- _Given information_:

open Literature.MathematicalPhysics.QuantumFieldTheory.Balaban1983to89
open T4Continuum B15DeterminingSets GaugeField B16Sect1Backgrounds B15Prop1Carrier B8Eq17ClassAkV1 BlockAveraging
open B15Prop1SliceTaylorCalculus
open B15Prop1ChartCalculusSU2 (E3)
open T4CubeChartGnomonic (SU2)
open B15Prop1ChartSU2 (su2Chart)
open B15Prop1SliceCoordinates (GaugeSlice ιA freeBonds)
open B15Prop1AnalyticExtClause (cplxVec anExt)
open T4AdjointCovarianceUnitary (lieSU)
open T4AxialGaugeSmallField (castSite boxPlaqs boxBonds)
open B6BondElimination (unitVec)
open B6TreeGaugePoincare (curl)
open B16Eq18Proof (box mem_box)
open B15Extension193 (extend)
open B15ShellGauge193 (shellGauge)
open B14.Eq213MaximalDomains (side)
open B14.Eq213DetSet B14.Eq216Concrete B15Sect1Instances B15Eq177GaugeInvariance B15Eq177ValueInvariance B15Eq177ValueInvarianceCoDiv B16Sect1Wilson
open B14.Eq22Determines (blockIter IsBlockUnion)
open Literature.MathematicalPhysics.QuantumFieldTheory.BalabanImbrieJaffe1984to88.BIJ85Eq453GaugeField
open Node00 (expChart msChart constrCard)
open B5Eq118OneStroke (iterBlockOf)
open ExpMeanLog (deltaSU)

==

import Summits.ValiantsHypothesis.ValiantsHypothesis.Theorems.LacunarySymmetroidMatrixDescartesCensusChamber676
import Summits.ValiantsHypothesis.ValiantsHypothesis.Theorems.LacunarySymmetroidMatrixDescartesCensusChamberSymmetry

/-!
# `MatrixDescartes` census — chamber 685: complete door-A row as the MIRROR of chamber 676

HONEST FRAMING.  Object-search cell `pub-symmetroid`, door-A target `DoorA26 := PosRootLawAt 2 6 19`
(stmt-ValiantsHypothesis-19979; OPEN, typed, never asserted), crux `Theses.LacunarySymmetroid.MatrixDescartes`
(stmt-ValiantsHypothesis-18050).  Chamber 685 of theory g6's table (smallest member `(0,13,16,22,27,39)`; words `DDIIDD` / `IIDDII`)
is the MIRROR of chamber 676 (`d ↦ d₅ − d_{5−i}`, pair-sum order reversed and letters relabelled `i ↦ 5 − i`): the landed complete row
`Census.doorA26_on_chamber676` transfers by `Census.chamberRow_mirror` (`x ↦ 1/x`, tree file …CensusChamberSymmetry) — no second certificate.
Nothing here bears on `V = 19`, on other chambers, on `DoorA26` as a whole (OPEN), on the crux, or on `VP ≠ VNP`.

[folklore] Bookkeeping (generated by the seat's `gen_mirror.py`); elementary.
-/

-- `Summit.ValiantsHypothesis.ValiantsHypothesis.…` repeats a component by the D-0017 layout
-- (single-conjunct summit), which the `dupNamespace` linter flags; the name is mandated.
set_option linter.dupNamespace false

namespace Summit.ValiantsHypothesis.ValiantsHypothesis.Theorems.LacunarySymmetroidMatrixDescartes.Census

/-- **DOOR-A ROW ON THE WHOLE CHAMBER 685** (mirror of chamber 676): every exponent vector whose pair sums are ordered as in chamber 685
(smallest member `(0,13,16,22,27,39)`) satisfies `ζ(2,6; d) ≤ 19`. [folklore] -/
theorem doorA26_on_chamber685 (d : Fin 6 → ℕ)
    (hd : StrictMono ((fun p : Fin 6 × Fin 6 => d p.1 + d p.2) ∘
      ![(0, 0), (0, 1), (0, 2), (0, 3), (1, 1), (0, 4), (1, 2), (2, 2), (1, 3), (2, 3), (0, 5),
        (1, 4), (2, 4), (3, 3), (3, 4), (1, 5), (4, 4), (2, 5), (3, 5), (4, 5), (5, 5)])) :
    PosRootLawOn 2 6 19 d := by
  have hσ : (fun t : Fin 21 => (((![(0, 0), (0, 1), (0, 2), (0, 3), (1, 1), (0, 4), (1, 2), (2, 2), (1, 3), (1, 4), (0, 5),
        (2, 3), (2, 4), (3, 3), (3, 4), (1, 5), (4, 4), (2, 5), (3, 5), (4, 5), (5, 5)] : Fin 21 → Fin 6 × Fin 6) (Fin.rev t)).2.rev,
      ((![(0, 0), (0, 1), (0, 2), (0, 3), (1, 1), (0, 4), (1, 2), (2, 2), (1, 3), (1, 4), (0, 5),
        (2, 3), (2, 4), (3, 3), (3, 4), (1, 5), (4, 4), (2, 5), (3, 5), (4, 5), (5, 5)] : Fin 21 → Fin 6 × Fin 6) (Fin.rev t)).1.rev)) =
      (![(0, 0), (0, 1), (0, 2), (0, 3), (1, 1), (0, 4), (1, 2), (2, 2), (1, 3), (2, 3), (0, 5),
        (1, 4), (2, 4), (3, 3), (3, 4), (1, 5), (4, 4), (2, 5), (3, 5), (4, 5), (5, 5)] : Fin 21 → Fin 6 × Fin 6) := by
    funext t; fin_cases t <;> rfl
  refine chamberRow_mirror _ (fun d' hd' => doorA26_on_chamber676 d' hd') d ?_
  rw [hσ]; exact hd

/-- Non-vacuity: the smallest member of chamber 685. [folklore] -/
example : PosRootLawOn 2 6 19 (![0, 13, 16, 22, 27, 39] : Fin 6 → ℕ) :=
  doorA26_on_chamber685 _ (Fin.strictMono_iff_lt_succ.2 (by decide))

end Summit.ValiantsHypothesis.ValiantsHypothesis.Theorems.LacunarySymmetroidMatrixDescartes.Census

- _Goal of the exercise_: Would you output, from the records above, exactly the run of lines that starts at the line containing "open B15Prop1SliceCoordinates (GaugeSlice" and ends at the line containing "open ExpMeanLog (deltaSU)", and only that run?

- _Response area_:
open B15Prop1SliceCoordinates (GaugeSlice ιA freeBonds)
open B15Prop1AnalyticExtClause (cplxVec anExt)
open T4AdjointCovarianceUnitary (lieSU)
open T4AxialGaugeSmallField (castSite boxPlaqs boxBonds)
open B6BondElimination (unitVec)
open B6TreeGaugePoincare (curl)
open B16Eq18Proof (box mem_box)
open B15Extension193 (extend)
open B15ShellGauge193 (shellGauge)
open B14.Eq213MaximalDomains (side)
open B14.Eq213DetSet B14.Eq216Concrete B15Sect1Instances B15Eq177GaugeInvariance B15Eq177ValueInvariance B15Eq177ValueInvarianceCoDiv B16Sect1Wilson
open B14.Eq22Determines (blockIter IsBlockUnion)
open Literature.MathematicalPhysics.QuantumFieldTheory.BalabanImbrieJaffe1984to88.BIJ85Eq453GaugeField
open Node00 (expChart msChart constrCard)
open B5Eq118OneStroke (iterBlockOf)
open ExpMeanLog (deltaSU)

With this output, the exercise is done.